One big thing: seL4 has been formally proven, down to the binary gcc emits for
it.

Ah, I see these slides, as I'd expect from an Australian source, start taking
about L4 on slide #44.

------
nickpsecurity
The line of research that led to L4-based security like this:

[http://genode-labs.com/publications/mikro-sina-2005.pdf](http://genode-
labs.com/publications/mikro-sina-2005.pdf)

And capability-based security w/ persistence like this:

[http://www.eros-os.org/papers/IEEE-Software-Jan-2002.pdf](http://www.eros-
os.org/papers/IEEE-Software-Jan-2002.pdf)
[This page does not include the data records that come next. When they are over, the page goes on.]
import Literature.AnabelianGeometry.SemiGraphs.TemperedCoverings
import Literature.AlgebraicGeometry.Frobenioids.QuasiTemperoidConnected
import HarnessLib

/-!
# [SemiAnbd] Def. 3.5 (ii): morphisms of `B^cov(G)` versus connected components and splittings (G10 brick B0, part 2a)

Mochizuki, *Semi-graphs of anabelioids*, Publ. RIMS **42** (2006) 221–322, §3, Definition 3.5
(ii), manuscript p. 37 [cite: MochizukiSemiAnbd2006, Def 3.5(ii) p.37], with the author's correction
[IUTchI] Rmk. 2.5.3 (v): temperedness of a covering `G' → G` is tested on each connected component
of `G'`, through finite étale coverings splitting that component.  In the typed form
(`TemperedCoverings.lean`, seat abc-iut-L3-t2: `CovObj.Point`, `CovObj.Adj`, `CovObj.SameComponent`,
`CovObj.SplitsAt`, `CovObj.IsTempered`) the components are the classes of the equivalence relation
generated by "same orbit in a fibre" and "glued along a branch".  Proof-only companion (no
definitions) recording how MORPHISMS of `B^cov(G)` interact with these notions — the elementary
covering-space facts used to show that `B^temp(G) ⊆ B^cov(G)` is closed under the temperoid
operations (sibling file):

* `CovObj.adj_map`, `CovObj.sameComponent_map` — a morphism `f : S → T` maps adjacent points to
  adjacent points (equivariance; compatibility with the gluings), hence components into components;
* `CovObj.exists_preimage_of_sameComponent` — the image of a connected component is a whole
  connected component (the gluings are isomorphisms, so edge points over an image vertex point lift);
* `CovObj.splitsAt_map` — if a finite covering `F` splits `S` at `q`, it splits `T` at `f q`.

The map on points induced by `f` is written out as
`Sum.map (Sigma.map id fun v x => (f.fV v).hom.hom x) (Sigma.map id fun e x => (f.fE e).hom.hom x)`.
abc-iut G10 ladder infrastructure (brick B0, L3-lead 20:21:29Z).  Plain bookkeeping; no statement of
the paper is strengthened.
-/

open CategoryTheory Topology

namespace Literature.AnabelianGeometry.SemiGraphs

namespace ProfiniteSemiGraph

open Literature.AlgebraicGeometry.Frobenioids.QuasiTemperoid.BTempConnected (hom_ρ ρ_inv_apply
  ρ_apply_inv)

universe u

variable {𝒢 : ProfiniteSemiGraph.{u}}

namespace CovObj

variable {S T : CovObj 𝒢} (f : S ⟶ T)

/-! ### The map on points and the gluings -/

/-- Compatibility of a morphism with the gluings, on points: `glue_T (f_e x) = f_v (glue_S x)`.
[cite: MochizukiSemiAnbd2006, §3 p.36] -/
theorem glue_hom_apply (b : 𝒢.graph.Branch) (v : 𝒢.graph.Vertex) (h : 𝒢.graph.abuts b = some v)
    (x : (S.SE (𝒢.graph.edgeOf b)).obj.V) :
    ((T.glue b v h).hom.hom.hom ((f.fE (𝒢.graph.edgeOf b)).hom.hom x) : (T.SV v).obj.V) =
      (f.fV v).hom.hom ((S.glue b v h).hom.hom.hom x) :=
  congrArg (fun k : S.SE (𝒢.graph.edgeOf b) ⟶ (BTemp.res (𝒢.brHom b v h)).obj (T.SV v) =>
    (k.hom.hom x : (T.SV v).obj.V)) (f.comm b v h)

/-- `glue.inv (glue.hom x) = x` on points. [cite: MochizukiSemiAnbd2006, §3 p.36] -/
theorem glue_inv_hom_apply (b : 𝒢.graph.Branch) (v : 𝒢.graph.Vertex)
    (h : 𝒢.graph.abuts b = some v) (x : (S.SE (𝒢.graph.edgeOf b)).obj.V) :
    ((S.glue b v h).inv.hom.hom ((S.glue b v h).hom.hom.hom x) : (S.SE (𝒢.graph.edgeOf b)).obj.V) =
      x :=
  congrArg (fun k : S.SE (𝒢.graph.edgeOf b) ⟶ S.SE (𝒢.graph.edgeOf b) =>
    (k.hom.hom x : (S.SE (𝒢.graph.edgeOf b)).obj.V)) (S.glue b v h).hom_inv_id

/-- `glue.hom (glue.inv y) = y` on points. [cite: MochizukiSemiAnbd2006, §3 p.36] -/
theorem glue_hom_inv_apply (b : 𝒢.graph.Branch) (v : 𝒢.graph.Vertex)
    (h : 𝒢.graph.abuts b = some v) (y : (S.SV v).obj.V) :
    ((S.glue b v h).hom.hom.hom ((S.glue b v h).inv.hom.hom y) : (S.SV v).obj.V) = y :=
  congrArg (fun k : (BTemp.res (𝒢.brHom b v h)).obj (S.SV v) ⟶
      (BTemp.res (𝒢.brHom b v h)).obj (S.SV v) => (k.hom.hom y : (S.SV v).obj.V))
    (S.glue b v h).inv_hom_id

/-- The gluing of `S` is injective on points. [cite: MochizukiSemiAnbd2006, §3 p.36] -/
theorem glue_hom_injective (b : 𝒢.graph.Branch) (v : 𝒢.graph.Vertex)
    (h : 𝒢.graph.abuts b = some v) :
    Function.Injective fun x : (S.SE (𝒢.graph.edgeOf b)).obj.V =>
      ((S.glue b v h).hom.hom.hom x : (S.SV v).obj.V) := fun x y hxy => by
  have := congrArg (fun z : (S.SV v).obj.V =>
    ((S.glue b v h).inv.hom.hom z : (S.SE (𝒢.graph.edgeOf b)).obj.V)) hxy
  simpa only [glue_inv_hom_apply] using this

/-! ### Morphisms preserve adjacency and components -/

/-- A morphism of `B^cov(G)` maps adjacent points to adjacent points.
[cite: MochizukiSemiAnbd2006, Def 3.5(ii) p.37] -/
theorem adj_map {p q : S.Point} (hpq : S.Adj p q) :
    T.Adj (Sum.map (Sigma.map id fun v x => (f.fV v).hom.hom x)
        (Sigma.map id fun e x => (f.fE e).hom.hom x) p)
      (Sum.map (Sigma.map id fun v x => (f.fV v).hom.hom x)
        (Sigma.map id fun e x => (f.fE e).hom.hom x) q) := by
  cases hpq with
  | vertex v g x =>
    change T.Adj (Sum.inl ⟨v, (f.fV v).hom.hom x⟩) (Sum.inl ⟨v, (f.fV v).hom.hom ((S.SV v).obj.ρ g x)⟩)
    rw [hom_ρ]
    exact Adj.vertex v g _
  | edge e g x =>
    change T.Adj (Sum.inr ⟨e, (f.fE e).hom.hom x⟩) (Sum.inr ⟨e, (f.fE e).hom.hom ((S.SE e).obj.ρ g x)⟩)
    rw [hom_ρ]
    exact Adj.edge e g _
  | glue b v h x =>
    change T.Adj (Sum.inr ⟨𝒢.graph.edgeOf b, (f.fE (𝒢.graph.edgeOf b)).hom.hom x⟩)
      (Sum.inl ⟨v, (f.fV v).hom.hom ((S.glue b v h).hom.hom.hom x)⟩)
    rw [← glue_hom_apply]
    exact Adj.glue b v h _

/-- A morphism of `B^cov(G)` maps connected components into connected components.
[cite: MochizukiSemiAnbd2006, Def 3.5(ii) p.37] -/
theorem sameComponent_map {p q : S.Point} (hpq : S.SameComponent p q) :
    T.SameComponent (Sum.map (Sigma.map id fun v x => (f.fV v).hom.hom x)
        (Sigma.map id fun e x => (f.fE e).hom.hom x) p)
      (Sum.map (Sigma.map id fun v x => (f.fV v).hom.hom x)
        (Sigma.map id fun e x => (f.fE e).hom.hom x) q) := by
  induction hpq with
  | rel a b hab => exact Relation.EqvGen.rel _ _ (adj_map f hab)
  | refl a => exact Relation.EqvGen.refl _
  | symm a b _ ih => exact Relation.EqvGen.symm _ _ ih
  | trans a b c _ _ ih₁ ih₂ => exact Relation.EqvGen.trans _ _ _ ih₁ ih₂

/-- **The image of a connected component is a whole connected component**: if `q` lies in the
component of `f p'`, then `q = f q'` for some `q'` in the component of `p'` (every orbit move and
every gluing move in `T` starting at an image point lifts to `S`, the gluings being isomorphisms).
[cite: MochizukiSemiAnbd2006, Def 3.5(ii) p.37] -/
theorem exists_preimage_of_sameComponent (p' : S.Point) (q : T.Point)
    (hq : T.SameComponent (Sum.map (Sigma.map id fun v x => (f.fV v).hom.hom x)
        (Sigma.map id fun e x => (f.fE e).hom.hom x) p') q) :
    ∃ q' : S.Point, S.SameComponent p' q' ∧
      Sum.map (Sigma.map id fun v x => (f.fV v).hom.hom x)
        (Sigma.map id fun e x => (f.fE e).hom.hom x) q' = q := by
  -- the predicate "is the image of a point in the component of `p'`" is invariant under adjacency
  let pm : S.Point → T.Point := Sum.map (Sigma.map id fun v x => (f.fV v).hom.hom x)
    (Sigma.map id fun e x => (f.fE e).hom.hom x)
  let P : T.Point → Prop := fun a => ∃ a' : S.Point, S.SameComponent p' a' ∧ pm a' = a
  have hPm : ∀ a' : S.Point, S.SameComponent p' a' → P (pm a') := fun a' h => ⟨a', h, rfl⟩
  have step : ∀ {a' : S.Point} {b' : S.Point}, S.SameComponent p' a' → S.Adj a' b' →
      S.SameComponent p' b' := fun h hab =>
    Relation.EqvGen.trans _ _ _ h (Relation.EqvGen.rel _ _ hab)
  have step' : ∀ {a' : S.Point} {b' : S.Point}, S.SameComponent p' a' → S.Adj b' a' →
      S.SameComponent p' b' := fun h hab =>
    Relation.EqvGen.trans _ _ _ h (Relation.EqvGen.symm _ _ (Relation.EqvGen.rel _ _ hab))
  have hinv : ∀ a b : T.Point, T.Adj a b → (P a ↔ P b) := by
    intro a b hab
    cases hab with
    | vertex v g y =>
      constructor
      · rintro ⟨a', ha', hpa⟩
        rcases a' with ⟨w, x⟩ | ⟨e, x⟩
        · obtain ⟨hwv, hx⟩ := Sigma.mk.inj_iff.mp (Sum.inl.inj hpa)
          subst hwv
          have hx' : ((f.fV w).hom.hom x : (T.SV w).obj.V) = y := eq_of_heq hx
          refine ⟨Sum.inl ⟨w, (S.SV w).obj.ρ g x⟩, step ha' (Adj.vertex w g x), ?_⟩
          change (Sum.inl ⟨w, (f.fV w).hom.hom ((S.SV w).obj.ρ g x)⟩ : T.Point) =
            Sum.inl ⟨w, (T.SV w).obj.ρ g y⟩
          rw [hom_ρ, hx']
        · exact absurd hpa (by simp [pm])
      · rintro ⟨b', hb', hpb⟩
        rcases b' with ⟨w, x⟩ | ⟨e, x⟩
        · obtain ⟨hwv, hx⟩ := Sigma.mk.inj_iff.mp (Sum.inl.inj hpb)
          subst hwv
          have hx' : ((f.fV w).hom.hom x : (T.SV w).obj.V) = (T.SV w).obj.ρ g y := eq_of_heq hx
          refine ⟨Sum.inl ⟨w, (S.SV w).obj.ρ g⁻¹ x⟩, step hb' (Adj.vertex w g⁻¹ x), ?_⟩
          change (Sum.inl ⟨w, (f.fV w).hom.hom ((S.SV w).obj.ρ g⁻¹ x)⟩ : T.Point) = Sum.inl ⟨w, y⟩
          rw [hom_ρ, hx', ρ_inv_apply]
        · exact absurd hpb (by simp [pm])
    | edge e g y =>
      constructor
      · rintro ⟨a', ha', hpa⟩
        rcases a' with ⟨w, x⟩ | ⟨e', x⟩
        · exact absurd hpa (by simp [pm])
        · obtain ⟨hee, hx⟩ := Sigma.mk.inj_iff.mp (Sum.inr.inj hpa)
          subst hee
          have hx' : ((f.fE e').hom.hom x : (T.SE e').obj.V) = y := eq_of_heq hx
          refine ⟨Sum.inr ⟨e', (S.SE e').obj.ρ g x⟩, step ha' (Adj.edge e' g x), ?_⟩
          change (Sum.inr ⟨e', (f.fE e').hom.hom ((S.SE e').obj.ρ g x)⟩ : T.Point) =
            Sum.inr ⟨e', (T.SE e').obj.ρ g y⟩
          rw [hom_ρ, hx']
      · rintro ⟨b', hb', hpb⟩
        rcases b' with ⟨w, x⟩ | ⟨e', x⟩
        · exact absurd hpb (by simp [pm])
        · obtain ⟨hee, hx⟩ := Sigma.mk.inj_iff.mp (Sum.inr.inj hpb)
          subst hee
          have hx' : ((f.fE e').hom.hom x : (T.SE e').obj.V) = (T.SE e').obj.ρ g y := eq_of_heq hx
          refine ⟨Sum.inr ⟨e', (S.SE e').obj.ρ g⁻¹ x⟩, step hb' (Adj.edge e' g⁻¹ x), ?_⟩
          change (Sum.inr ⟨e', (f.fE e').hom.hom ((S.SE e').obj.ρ g⁻¹ x)⟩ : T.Point) = Sum.inr ⟨e', y⟩
          rw [hom_ρ, hx', ρ_inv_apply]
    | glue b v h y =>
      constructor
      · rintro ⟨a', ha', hpa⟩
        rcases a' with ⟨w, x⟩ | ⟨e', x⟩
        · exact absurd hpa (by simp [pm])
        · obtain ⟨hee, hx⟩ := Sigma.mk.inj_iff.mp (Sum.inr.inj hpa)
          subst hee
          have hx' : ((f.fE (𝒢.graph.edgeOf b)).hom.hom x : (T.SE (𝒢.graph.edgeOf b)).obj.V) = y :=
            eq_of_heq hx
          refine ⟨Sum.inl ⟨v, (S.glue b v h).hom.hom.hom x⟩, step ha' (Adj.glue b v h x), ?_⟩
          change (Sum.inl ⟨v, (f.fV v).hom.hom ((S.glue b v h).hom.hom.hom x)⟩ : T.Point) =
            Sum.inl ⟨v, (T.glue b v h).hom.hom.hom y⟩
          rw [← glue_hom_apply, hx']
      · rintro ⟨b', hb', hpb⟩
        rcases b' with ⟨w, x⟩ | ⟨e', x⟩
        · obtain ⟨hwv, hx⟩ := Sigma.mk.inj_iff.mp (Sum.inl.inj hpb)
          subst hwv
          have hx' : ((f.fV w).hom.hom x : (T.SV w).obj.V) = (T.glue b w h).hom.hom.hom y :=
            eq_of_heq hx
          refine ⟨Sum.inr ⟨𝒢.graph.edgeOf b, (S.glue b w h).inv.hom.hom x⟩, step' hb' ?_, ?_⟩
          · have := Adj.glue (S := S) b w h ((S.glue b w h).inv.hom.hom x)
            rwa [glue_hom_inv_apply] at this
          · change (Sum.inr ⟨𝒢.graph.edgeOf b,
                (f.fE (𝒢.graph.edgeOf b)).hom.hom ((S.glue b w h).inv.hom.hom x)⟩ : T.Point) =
              Sum.inr ⟨𝒢.graph.edgeOf b, y⟩
            have hy : ((f.fE (𝒢.graph.edgeOf b)).hom.hom ((S.glue b w h).inv.hom.hom x) :
                (T.SE (𝒢.graph.edgeOf b)).obj.V) = y := by
              apply glue_hom_injective (S := T) b w h
              change ((T.glue b w h).hom.hom.hom _ : (T.SV w).obj.V) = (T.glue b w h).hom.hom.hom y
              rw [glue_hom_apply, glue_hom_inv_apply, hx']
            rw [hy]
        · exact absurd hpb (by simp [pm])
  -- propagate along the equivalence relation
  have key : ∀ a b : T.Point, T.SameComponent a b → (P a ↔ P b) := by
    intro a b hab
    induction hab with
    | rel a b hab => exact hinv a b hab
    | refl a => exact Iff.rfl
    | symm a b _ ih => exact ih.symm
    | trans a b c _ _ ih₁ ih₂ => exact ih₁.trans ih₂
  exact (key _ _ hq).mp (hPm p' (Relation.EqvGen.refl _))

/-! ### Splittings push forward -/

/-- If a finite covering `F` splits `S` at `q`, it splits `T` at the image of `q` under any
morphism `S → T` (stabilisers fixing `q` fix its image). [cite: MochizukiSemiAnbd2006, Def 3.5(ii) p.37] -/
theorem splitsAt_map (F : CovObj 𝒢) {q : S.Point} (hq : F.SplitsAt S q) :
    F.SplitsAt T (Sum.map (Sigma.map id fun v x => (f.fV v).hom.hom x)
      (Sigma.map id fun e x => (f.fE e).hom.hom x) q) := by
  rcases q with ⟨v, s⟩ | ⟨e, s⟩
  · change ∀ (x : (F.SV v).obj.V) (g : 𝒢.Gv v), (F.SV v).obj.ρ g x = x →
      (T.SV v).obj.ρ g ((f.fV v).hom.hom s) = (f.fV v).hom.hom s
    intro x g hx
    rw [← hom_ρ, hq x g hx]
  · change ∀ (x : (F.SE e).obj.V) (g : 𝒢.Ge e), (F.SE e).obj.ρ g x = x →
      (T.SE e).obj.ρ g ((f.fE e).hom.hom s) = (f.fE e).hom.hom s
    intro x g hx
    rw [← hom_ρ, hq x g hx]

end CovObj

end ProfiniteSemiGraph

end Literature.AnabelianGeometry.SemiGraphs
State-of-the-art are projects such as CHERI and SAFE processors that use tags
to enforce fine-grained, efficient protection at hardware level. CHERI's path
included legacy compatibility with FreeBSD software (CheriBSD) building on
capability model like EROS did. SAFE essentially types memory with functional
programming and verification. Personally, I thought they should've just ported
Oberon to it for something immediately usable. One thing about SAFE, along
with predecessor TIARA, is they go for "zero-kernel" OS where everything is
deprivileged where possible with hardware enforcement and elimination of
context switches.

However, I think their program transformation or microkernels with
capabilities are best we can do for traditional architectures (esp x86) with
kernel/user mode protections. Hypervisor layer adds additional possibilities
but it's still simple, powerful things looking after complicated, weak things.
Same stuff with new abstraction and efficiency opportunities. Clean-slate is
best investment, though, so we should keep putting money into and building on
architectures such as CHERI and SAFE.